気が付けば一行は、ドアの前に立っていた。
「多分もう起きてると思うわ」
コンテの隣に立ち、ララが言う。
直前になって緊張しているのか、コンテは取っ手を掴む勇気を持てないでいるようだった。
しばらくの間の逡巡が、空白を生み出す。
ララたちはしんと黙って彼女の手を見る。
「……」
そうしてついに、決意を固めた彼女が手を掛ける。
ゆっくりとドアが押し開けられる。
薄暗い屋内に、光が差し込む。
「いらっしゃいませー!」
カウンターから元気な少女の声が響く。
コンテは踏み出しかけた足を止めると、まじまじと奥を見る。
メリィもまた、見知らぬ婦人の姿に疑問符を浮かべていた。
「おはよう、メリィ」
「あっ、ララおねーちゃん! この人はおねーちゃんの知り合い?」
コンテの後ろからララが顔を出すと、メリィは安心したように相貌を崩す。
ララは困ったように銀髪の先をいじる。
「えーっと、とりあえずエメンタールを呼んできてくれない?」
「え? う、うん。
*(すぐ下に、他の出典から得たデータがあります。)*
import Literature.MathematicalPhysics.QuantumFieldTheory.Balaban1983to89.B1TorusRegionCubes
import Literature.MathematicalPhysics.QuantumFieldTheory.Balaban1983to89.B1Ineq225DecayBackgroundTorus
import Literature.MathematicalPhysics.QuantumFieldTheory.Balaban1983to89.B4RandomWalk213

/-!
# `Balaban1983to89.B1TorusLabelWalk` — [Balaban1983RegularityDecay] (2.13) p. 577 «the points ω_i, ω_{i+1} are vertices of a unit cube of
# the lattice» and (2.19)/(2.22) pp. 578–579 ON THE LABEL TORUS of the cube cover of `T_ε` ([Balaban1982Higgs1] Prop. 2.1): the adjacency of
# cube labels, its `3^d` out-degree, the rule `h_ih_j ≠ 0 ⇒ i, j adjacent`, and the two geometric facts the walk expansion needs for a region —
# walks of `n` steps move the centre by `≤ 2nM` (the separation count behind `e^{−δ₀ dist(x, supp f)}`) and walks of `< n₀` steps from `x` stay
# inside `{dist(·, x) ≤ R₀} ⊂ Ω` («the condition dist({x, x′}, Ω^c) ≥ R₀, together with the definition (2.19) of R₀ imply that all □_{ω_i} are
# cubes contained in Ω»)

statement-level skeleton of published theorems with citation tags; proofs where landed; nothing here is a claim about the Yang–Mills mass gap

PDF held: `paper:balaban1983-cmp89-regularity-decay` pp. 577–579 [PDF 7–9] (text layer and the ×2 renders `…-p008-x2.png`, `…-p009-x2.png`
re-read at gen 13 for the quotation docfix S-B1-g45-2 of ref-4 gen 45: the two sentences previously given in guillemets for pp. 578–579 were
not the printed ones and are replaced below by the printed (2.19) and p. 579 sentences; no declaration changed); `paper:balaban1982-cmp85-higgs23-i`
p. 610 [PDF 8].

CITATION HEADER (lean-in-tree rule).  T. Bałaban, *Regularity and decay of lattice Green's functions*, Commun. Math. Phys. **89** (1983)
571–597 [Balaban1983RegularityDecay] ((2.13) p. 577, (2.19) p. 578, (2.22) p. 579) and T. Bałaban, *(Higgs)₂,₃ quantum fields in a finite
volume. I*, Commun. Math. Phys. **85** (1982) 603–626 [Balaban1982Higgs1] ((1.3) p. 604, Prop. 2.1 p. 610).  Cell `lit-balaban` (HOME
`run/shared/lean/pub/lit-balaban/`), Phase-2 proof seat **p35** gen 12 (unit `lit-balaban-p35`); SKELETON rows **B4.Eq2.13** (the walk
space: model instance on the label torus of `T_ε`), **B4.Eq2.19**/**B4.Eq2.22** (the `R₀` restriction and the separation count), feeding
**B1.Prop2.1** for regions on the concrete carrier.  USED BY NAME, never restated: gen 8's `B1TorusCubeCover` (`Lab`, `nLab`, `half`, `ctr`,
`Near`, `cube`, `nLab_mul_half`), `B1TorusCubeLocality26` (`rS`, `rS_succ_lt_half`), gen 10's `B1Ineq225DecayBackgroundTorus.tdist_le_of_near`,
r14's `B1Ineq234LevelZero.{tdist_comm, tdist_triangle_real}`, `B1Ineq234Concrete.tdist_self`, r01's `B4RandomWalk213.{IsWalk, lastPt}`.

WHAT IS PRINTED.  p. 577: *«Let us consider a space of paths ω, each path is a sequence of points ω = {ω₀, ω₁, …, ω_n}, ω_i ∈ Z^d, satisfying
the following condition: the points ω_i, ω_{i+1} are vertices of a unit cube of the lattice. … and this representation follows from (2.12) and
the obvious fact that G_k(□_j, Ã_j)h_jK_{j′}G_k(□_{j′}, Ã_{j′}) = 0, if |j − j′| = max_μ|j_μ − j′_μ| > 1.»*; p. 578: *«Let us now take a positive integer n₀, we will fix it later, and
let us define R₀ as R₀ = (diameter of ⋃_{ω=(ω₀,…,ω_{n₀}), ω₀=0} ⋃_{i=1}^{n₀} □_{ω_i}) + 2M. (2.19) Here □_j denotes a cube with center Mj and
size equal to 2M. From this definition it follows that R₀ depends on M and n₀. … The first is finite and the condition dist({x, x′}, Ω^c) ≥ R₀,
together with the definition (2.19) of R₀ imply that all □_{ω_i} are cubes contained in Ω.»*; p. 579: *«The summation in (2.18) is restricted
to paths ω satisfying x, x′ ∈ □_{ω₀}, supp f ⊂ □_{ω_n}, so the length n satisfies n ≥ M⁻¹dist({x, x′}, supp f) − 2. There are at most
2^d(3^d)^{n−1}2^d of such paths»*.

WHAT THIS FILE PROVES (kernel-checked, zero `sorry`; two definitions with bodies + theorems; no `Prop` fact).
* §1 `centerSite j` (the site `Mj` of `T_ε`), `near_center` (`Mj` is within any `r` of itself), `near_half_of_mem_cube` (`□_j ⊂ {|x − Mj| ≤ M}`).
* §2 **`LAdj i l`** — `|i − j| = max_μ|i_μ − j_μ| ≤ 1` ON THE LABEL TORUS `Π_μ ℤ/N_μ` (coordinatewise `i_μ − l_μ ≡ −1, 0, 1 mod N_μ`; decidable,
  symmetric); **`ladj_of_near_near`** (`h_ih_j ≠ 0 ⇒ |i − j| ≤ 1`: two labels with a common site within `rS` of both centres are adjacent,
  `K₀ ≥ 8`); `near_center_of_ladj` (adjacent centres are within `M` of each other); **`card_filter_ladj_le`** (out-degree `≤ 3^d`).
* §3 WALKS (`B4RandomWalk213.IsWalk LAdj`): `tdist_centers_le_of_ladj` (`≤ 2M`), **`tdist_walk_le`** (after `t + 1` steps the centre has moved
  `≤ 2M(t+1)` in the (1.3) distance), **`tdist_le_of_walk_near`** (`x` within `rS` of the start, `y` within `rS` of the end of an `n`-step walk ⇒
  `|x − y| ≤ 4rS + 2Mn` — the separation count of (2.22)), **`cube_subset_of_walk`** (if every site within `R` of `x` lies in `Ω` and
  `2rS + 2M(t+2) ≤ R`, the cube of the `t`-th point of a walk started within `rS` of `x` lies in `Ω` — the `R₀` restriction (2.19) in site form).
HONEST SCOPE.  Label-torus geometry only (crude factors `2` from `tdist_le_of_near`); the (1.3) distance `tdist` in lattice units of `T_ε`; nothing
of (2.12), (2.18)–(2.21) is summed here.  Unit `lit-balaban-p35` gen 12 (literature-prover-lit-balaban-p35-g12-0).
-/

open scoped BigOperators

noncomputable section

namespace Literature.MathematicalPhysics.QuantumFieldTheory.Balaban1983to89.B1TorusLabelWalk

open Literature.MathematicalPhysics.QuantumFieldTheory.Balaban1983to89.HiggsLattice
open Literature.MathematicalPhysics.QuantumFieldTheory.Balaban1983to89.B1TorusCubeCover
open Literature.MathematicalPhysics.QuantumFieldTheory.Balaban1983to89.B1TorusCubeLocality26 (rS rS_succ_lt_half)
open Literature.MathematicalPhysics.QuantumFieldTheory.Balaban1983to89.B1Ineq225DecayBackgroundTorus (tdist_le_of_near)
open Literature.MathematicalPhysics.QuantumFieldTheory.Balaban1983to89.B1Ineq234LevelZero (tdist_comm tdist_triangle_real)
open Literature.MathematicalPhysics.QuantumFieldTheory.Balaban1983to89.B1Ineq234Concrete (tdist_self)
open Literature.MathematicalPhysics.QuantumFieldTheory.Balaban1983to89.B4RandomWalk213 (IsWalk lastPt)

variable {P : HiggsLattice.Params}

/-! ## §1 The centres `Mj` as sites of `T_ε` -/

section Centers

variable (K K₀ : ℕ)

/-- **THE CENTRE `Mj` OF THE CUBE `□_j` AS A SITE OF `T_ε`** (coordinates `M·j_μ mod |T_ε|_μ`). [cite: Balaban1983RegularityDecay, §2 p.575] -/
def centerSite (j : Lab P K K₀) : HiggsLattice.Site P 0 := fun μ => ((ctr K K₀ j μ : ℤ) : ZMod (P.sitesPerDir 0 μ))

variable {K K₀}

/-- `Mj` is within every radius `r` of itself. [cite: Balaban1983RegularityDecay, §2 p.575] -/
theorem near_center (r : ℕ) (j : Lab P K K₀) : Near K K₀ r j (centerSite K K₀ j) :=
  fun μ => ⟨0, by simp, by simp [centerSite]⟩

/-- The window `□_j = Mj − M + [0, 2M)^d` lies within `M` of its centre. [cite: Balaban1983RegularityDecay, §2 p.575] -/
theorem near_half_of_mem_cube {j : Lab P K K₀} {x : HiggsLattice.Site P 0} (hx : x ∈ cube K K₀ j) : Near K K₀ (half P K K₀) j x := by
  intro μ
  obtain ⟨z, hz, e⟩ := (mem_cube.1 hx) μ
  rw [Finset.mem_Ico] at hz
  exact ⟨z, Finset.mem_Icc.2 ⟨hz.1, hz.2.le⟩, e⟩

end Centers

/-! ## §2 Adjacency on the label torus -/

section Adjacency

variable (K K₀ : ℕ)

/-- **`|i − j| = max_μ |i_μ − j_μ| ≤ 1` ON THE LABEL TORUS** `Π_μ ℤ/N_μℤ` of the cube cover of `T_ε`: in every direction the labels differ by
`−1`, `0` or `1` modulo `N_μ`. [cite: Balaban1983RegularityDecay, (2.13) p.577] -/
def LAdj (i l : Lab P K K₀) : Prop :=
  ∀ μ, ∃ e ∈ ({-1, 0, 1} : Finset ℤ), ((nLab P K K₀ μ : ℕ) : ℤ) ∣ ((i μ : ℕ) : ℤ) - ((l μ : ℕ) : ℤ) - e

/-- `LAdj` is decidable (the walks over it form `Finset`s). [folklore] -/
instance instDecidableRelLAdj : DecidableRel (LAdj (P := P) K K₀) := fun i l => by
  unfold LAdj; infer_instance

variable {K K₀}

/-- Adjacency is symmetric. [cite: Balaban1983RegularityDecay, (2.13) p.577] -/
theorem ladj_symm {i l : Lab P K K₀} (h : LAdj K K₀ i l) : LAdj K K₀ l i := by
  intro μ
  obtain ⟨e, he, hd⟩ := h μ
  refine ⟨-e, ?_, ?_⟩
  · simp only [Finset.mem_insert, Finset.mem_singleton] at he ⊢
    rcases he with h | h | h <;> simp [h]
  · have : ((l μ : ℕ) : ℤ) - ((i μ : ℕ) : ℤ) - -e = -((((i μ : ℕ) : ℤ)) - ((l μ : ℕ) : ℤ) - e) := by ring
    rw [this]
    exact hd.neg_right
分かったよー」
戸惑いつつもメリィは素直に頷き、小屋の奥へと引っ込む。
その間にララ達は小屋の中へと入り、コンテを椅子に案内した。
「あの子はこの牧場の従業員なのかしら?」
あんな若い子も働いているのね、とコンテは感心したように言う。
ララ達はどう説明したものかと目を交わし、結局エメンタールに丸投げすることにした。
「まあ、それも含めてエメンタールが説明してくれるわ」
「あ、いらっしゃったみたいですよ」
ロミがぱっと顔を上げて奥のドアを見る。
二人分の足音が響き、ドアが開く。
顔を覗かせたエメンタールはコンテの姿を認めると、短い髭を震わせて驚いた。